DATA EXCERPTS —
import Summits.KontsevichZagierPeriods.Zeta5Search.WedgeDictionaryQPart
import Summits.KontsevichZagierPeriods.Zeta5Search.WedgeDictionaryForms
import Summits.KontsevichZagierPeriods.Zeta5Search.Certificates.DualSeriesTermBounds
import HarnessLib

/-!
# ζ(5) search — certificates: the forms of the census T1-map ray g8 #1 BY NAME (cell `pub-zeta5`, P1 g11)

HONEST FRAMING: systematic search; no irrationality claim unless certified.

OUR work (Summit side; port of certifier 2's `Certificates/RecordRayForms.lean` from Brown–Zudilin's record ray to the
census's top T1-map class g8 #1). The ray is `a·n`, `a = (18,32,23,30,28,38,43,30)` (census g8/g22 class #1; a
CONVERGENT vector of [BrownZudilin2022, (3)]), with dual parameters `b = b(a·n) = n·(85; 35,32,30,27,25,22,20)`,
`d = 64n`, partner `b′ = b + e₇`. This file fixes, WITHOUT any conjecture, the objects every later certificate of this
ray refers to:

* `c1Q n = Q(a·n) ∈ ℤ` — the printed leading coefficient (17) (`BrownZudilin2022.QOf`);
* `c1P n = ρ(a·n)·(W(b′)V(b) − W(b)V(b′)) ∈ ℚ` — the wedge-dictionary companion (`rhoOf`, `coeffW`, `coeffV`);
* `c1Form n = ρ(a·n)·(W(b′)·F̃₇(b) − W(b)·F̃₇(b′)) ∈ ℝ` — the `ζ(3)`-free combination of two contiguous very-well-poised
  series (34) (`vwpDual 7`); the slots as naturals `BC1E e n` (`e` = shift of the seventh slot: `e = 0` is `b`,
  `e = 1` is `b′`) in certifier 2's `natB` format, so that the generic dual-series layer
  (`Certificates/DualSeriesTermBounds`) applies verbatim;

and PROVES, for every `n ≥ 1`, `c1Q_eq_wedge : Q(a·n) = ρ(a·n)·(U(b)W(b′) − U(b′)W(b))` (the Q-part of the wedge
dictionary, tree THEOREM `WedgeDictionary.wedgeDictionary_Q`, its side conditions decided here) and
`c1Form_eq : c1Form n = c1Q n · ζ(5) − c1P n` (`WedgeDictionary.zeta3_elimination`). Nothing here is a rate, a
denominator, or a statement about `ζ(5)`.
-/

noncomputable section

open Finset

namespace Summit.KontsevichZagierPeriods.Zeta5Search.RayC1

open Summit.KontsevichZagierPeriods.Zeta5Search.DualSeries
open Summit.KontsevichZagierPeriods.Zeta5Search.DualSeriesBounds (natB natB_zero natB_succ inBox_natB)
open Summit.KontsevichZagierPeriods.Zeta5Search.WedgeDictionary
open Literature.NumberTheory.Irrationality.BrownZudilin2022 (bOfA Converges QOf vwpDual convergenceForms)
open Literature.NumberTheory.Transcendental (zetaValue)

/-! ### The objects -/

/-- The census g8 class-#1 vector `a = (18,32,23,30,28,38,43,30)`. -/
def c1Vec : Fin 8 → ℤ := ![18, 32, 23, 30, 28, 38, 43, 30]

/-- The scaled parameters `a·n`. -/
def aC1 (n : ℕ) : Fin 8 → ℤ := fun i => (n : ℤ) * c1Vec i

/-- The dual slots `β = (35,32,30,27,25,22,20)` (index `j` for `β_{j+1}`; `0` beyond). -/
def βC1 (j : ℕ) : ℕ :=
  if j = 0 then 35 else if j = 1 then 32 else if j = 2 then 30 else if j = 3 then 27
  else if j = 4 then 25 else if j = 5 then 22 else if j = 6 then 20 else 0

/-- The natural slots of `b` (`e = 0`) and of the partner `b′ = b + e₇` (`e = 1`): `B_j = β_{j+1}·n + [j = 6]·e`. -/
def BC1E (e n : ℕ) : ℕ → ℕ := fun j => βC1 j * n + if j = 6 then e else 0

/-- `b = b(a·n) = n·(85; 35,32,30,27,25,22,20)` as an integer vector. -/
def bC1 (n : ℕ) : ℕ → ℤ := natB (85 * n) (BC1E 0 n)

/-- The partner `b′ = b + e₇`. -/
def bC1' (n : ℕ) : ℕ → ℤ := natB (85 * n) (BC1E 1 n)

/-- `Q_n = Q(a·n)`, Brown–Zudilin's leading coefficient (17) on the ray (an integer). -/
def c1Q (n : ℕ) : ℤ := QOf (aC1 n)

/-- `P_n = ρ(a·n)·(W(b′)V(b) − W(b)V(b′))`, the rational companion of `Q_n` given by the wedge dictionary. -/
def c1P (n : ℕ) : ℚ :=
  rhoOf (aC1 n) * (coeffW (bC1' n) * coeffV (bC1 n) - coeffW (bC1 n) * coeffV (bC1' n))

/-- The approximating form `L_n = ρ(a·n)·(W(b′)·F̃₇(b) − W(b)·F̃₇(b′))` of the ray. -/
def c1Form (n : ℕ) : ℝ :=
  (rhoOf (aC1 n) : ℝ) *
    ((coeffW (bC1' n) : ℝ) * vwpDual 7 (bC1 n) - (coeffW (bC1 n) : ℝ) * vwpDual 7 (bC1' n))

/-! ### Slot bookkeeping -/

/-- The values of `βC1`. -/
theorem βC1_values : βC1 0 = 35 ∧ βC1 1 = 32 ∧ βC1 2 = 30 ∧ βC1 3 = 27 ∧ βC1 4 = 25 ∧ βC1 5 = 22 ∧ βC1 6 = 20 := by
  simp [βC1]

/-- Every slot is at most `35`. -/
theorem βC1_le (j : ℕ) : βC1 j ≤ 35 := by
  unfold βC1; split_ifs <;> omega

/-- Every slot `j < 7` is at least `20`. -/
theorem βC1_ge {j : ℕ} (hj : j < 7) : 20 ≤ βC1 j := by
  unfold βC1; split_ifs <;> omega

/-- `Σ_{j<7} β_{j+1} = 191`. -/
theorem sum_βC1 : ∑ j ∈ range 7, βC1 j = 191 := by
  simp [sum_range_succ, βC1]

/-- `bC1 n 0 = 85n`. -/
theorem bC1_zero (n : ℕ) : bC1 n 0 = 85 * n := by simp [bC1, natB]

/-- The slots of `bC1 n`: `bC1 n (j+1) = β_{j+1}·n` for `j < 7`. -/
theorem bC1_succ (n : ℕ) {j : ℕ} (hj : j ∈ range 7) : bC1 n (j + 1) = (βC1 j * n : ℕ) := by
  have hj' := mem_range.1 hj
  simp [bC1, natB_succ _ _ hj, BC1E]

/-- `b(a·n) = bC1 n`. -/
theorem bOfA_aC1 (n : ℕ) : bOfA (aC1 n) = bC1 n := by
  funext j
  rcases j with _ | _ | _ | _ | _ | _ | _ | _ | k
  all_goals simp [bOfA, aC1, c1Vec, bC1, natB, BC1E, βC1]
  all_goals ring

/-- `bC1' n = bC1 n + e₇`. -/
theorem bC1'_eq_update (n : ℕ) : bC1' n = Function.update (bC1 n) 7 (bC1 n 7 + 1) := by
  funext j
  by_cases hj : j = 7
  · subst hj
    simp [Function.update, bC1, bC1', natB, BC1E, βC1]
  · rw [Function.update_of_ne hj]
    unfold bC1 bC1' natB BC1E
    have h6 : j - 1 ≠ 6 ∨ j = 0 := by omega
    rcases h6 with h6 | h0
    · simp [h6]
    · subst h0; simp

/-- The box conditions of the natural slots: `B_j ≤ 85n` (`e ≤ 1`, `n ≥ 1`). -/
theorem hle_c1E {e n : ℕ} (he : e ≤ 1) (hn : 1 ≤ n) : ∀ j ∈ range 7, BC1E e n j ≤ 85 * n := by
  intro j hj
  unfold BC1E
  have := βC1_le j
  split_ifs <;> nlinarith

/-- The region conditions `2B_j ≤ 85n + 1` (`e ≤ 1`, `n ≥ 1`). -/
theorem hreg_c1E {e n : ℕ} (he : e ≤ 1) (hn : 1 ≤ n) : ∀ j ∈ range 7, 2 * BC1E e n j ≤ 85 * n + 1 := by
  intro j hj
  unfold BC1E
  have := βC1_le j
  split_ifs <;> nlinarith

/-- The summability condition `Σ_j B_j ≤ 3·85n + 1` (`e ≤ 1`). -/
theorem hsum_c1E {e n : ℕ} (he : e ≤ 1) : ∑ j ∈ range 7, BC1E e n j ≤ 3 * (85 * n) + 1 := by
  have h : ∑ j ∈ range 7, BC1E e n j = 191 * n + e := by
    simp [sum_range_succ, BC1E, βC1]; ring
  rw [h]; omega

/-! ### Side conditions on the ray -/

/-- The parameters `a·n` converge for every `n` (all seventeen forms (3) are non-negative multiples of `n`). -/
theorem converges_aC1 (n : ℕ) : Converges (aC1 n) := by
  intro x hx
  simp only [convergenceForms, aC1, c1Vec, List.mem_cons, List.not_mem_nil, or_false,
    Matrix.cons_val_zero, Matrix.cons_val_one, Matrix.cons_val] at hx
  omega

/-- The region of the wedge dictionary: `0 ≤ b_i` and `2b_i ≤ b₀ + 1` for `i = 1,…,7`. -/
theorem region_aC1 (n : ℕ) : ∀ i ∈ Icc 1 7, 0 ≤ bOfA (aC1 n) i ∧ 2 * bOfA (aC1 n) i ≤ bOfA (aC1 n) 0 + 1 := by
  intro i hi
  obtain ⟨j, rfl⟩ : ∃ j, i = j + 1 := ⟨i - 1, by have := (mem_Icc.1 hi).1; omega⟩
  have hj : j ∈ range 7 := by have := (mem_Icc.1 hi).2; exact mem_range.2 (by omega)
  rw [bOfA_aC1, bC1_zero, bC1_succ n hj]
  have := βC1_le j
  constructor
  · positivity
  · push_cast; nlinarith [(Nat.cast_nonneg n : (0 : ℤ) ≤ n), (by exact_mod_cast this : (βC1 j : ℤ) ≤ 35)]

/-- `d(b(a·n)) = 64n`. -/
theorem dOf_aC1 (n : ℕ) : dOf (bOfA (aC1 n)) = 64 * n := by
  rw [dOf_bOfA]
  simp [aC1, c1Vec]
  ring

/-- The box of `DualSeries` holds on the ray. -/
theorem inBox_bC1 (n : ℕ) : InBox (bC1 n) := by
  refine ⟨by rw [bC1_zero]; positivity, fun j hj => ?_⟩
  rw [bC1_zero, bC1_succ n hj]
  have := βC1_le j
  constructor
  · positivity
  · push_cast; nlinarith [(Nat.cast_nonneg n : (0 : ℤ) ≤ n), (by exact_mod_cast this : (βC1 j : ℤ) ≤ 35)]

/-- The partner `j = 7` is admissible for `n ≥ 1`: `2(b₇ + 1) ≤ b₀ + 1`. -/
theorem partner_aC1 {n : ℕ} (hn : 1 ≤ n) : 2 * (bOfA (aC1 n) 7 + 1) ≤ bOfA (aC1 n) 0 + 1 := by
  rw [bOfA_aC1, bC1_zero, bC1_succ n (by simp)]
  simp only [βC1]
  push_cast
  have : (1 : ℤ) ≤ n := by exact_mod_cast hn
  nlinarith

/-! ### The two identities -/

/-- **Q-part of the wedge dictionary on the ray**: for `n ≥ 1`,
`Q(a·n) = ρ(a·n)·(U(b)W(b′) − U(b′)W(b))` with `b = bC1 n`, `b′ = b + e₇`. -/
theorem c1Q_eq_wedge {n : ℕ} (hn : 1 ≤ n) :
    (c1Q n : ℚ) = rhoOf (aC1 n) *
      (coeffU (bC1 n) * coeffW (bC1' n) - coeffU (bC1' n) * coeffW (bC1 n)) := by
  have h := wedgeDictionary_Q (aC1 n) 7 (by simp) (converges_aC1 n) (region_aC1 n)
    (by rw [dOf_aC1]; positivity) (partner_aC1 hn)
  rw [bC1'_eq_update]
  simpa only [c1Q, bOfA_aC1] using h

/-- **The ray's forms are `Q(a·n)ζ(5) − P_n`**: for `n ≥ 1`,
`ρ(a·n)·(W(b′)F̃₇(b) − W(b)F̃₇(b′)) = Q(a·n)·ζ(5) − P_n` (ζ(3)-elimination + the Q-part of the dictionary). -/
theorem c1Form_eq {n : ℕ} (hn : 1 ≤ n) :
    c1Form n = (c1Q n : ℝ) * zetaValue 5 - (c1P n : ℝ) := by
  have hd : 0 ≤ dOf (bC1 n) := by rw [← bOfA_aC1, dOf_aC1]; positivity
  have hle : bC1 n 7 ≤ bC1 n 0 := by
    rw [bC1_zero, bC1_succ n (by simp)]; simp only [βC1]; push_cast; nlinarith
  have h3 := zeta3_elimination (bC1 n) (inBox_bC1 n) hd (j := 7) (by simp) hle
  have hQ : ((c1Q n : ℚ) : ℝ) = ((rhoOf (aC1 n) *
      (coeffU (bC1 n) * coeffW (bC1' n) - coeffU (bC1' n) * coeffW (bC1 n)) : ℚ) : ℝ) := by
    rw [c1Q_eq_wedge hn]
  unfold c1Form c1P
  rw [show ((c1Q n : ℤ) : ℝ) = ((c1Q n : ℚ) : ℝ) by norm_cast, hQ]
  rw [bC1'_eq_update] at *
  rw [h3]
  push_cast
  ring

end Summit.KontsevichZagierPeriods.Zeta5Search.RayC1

REQUIRED ACTION — Beginning at the top of the data, please return every line until and including the line containing "CONVERGENT vector of", copied exactly, and nothing past it.

REPLY TO THE EXERCISE —
import Summits.KontsevichZagierPeriods.Zeta5Search.WedgeDictionaryQPart
import Summits.KontsevichZagierPeriods.Zeta5Search.WedgeDictionaryForms
import Summits.KontsevichZagierPeriods.Zeta5Search.Certificates.DualSeriesTermBounds
import HarnessLib

/-!
# ζ(5) search — certificates: the forms of the census T1-map ray g8 #1 BY NAME (cell `pub-zeta5`, P1 g11)

HONEST FRAMING: systematic search; no irrationality claim unless certified.

OUR work (Summit side; port of certifier 2's `Certificates/RecordRayForms.lean` from Brown–Zudilin's record ray to the
census's top T1-map class g8 #1). The ray is `a·n`, `a = (18,32,23,30,28,38,43,30)` (census g8/g22 class #1; a
CONVERGENT vector of [BrownZudilin2022, (3)]), with dual parameters `b = b(a·n) = n·(85; 35,32,30,27,25,22,20)`,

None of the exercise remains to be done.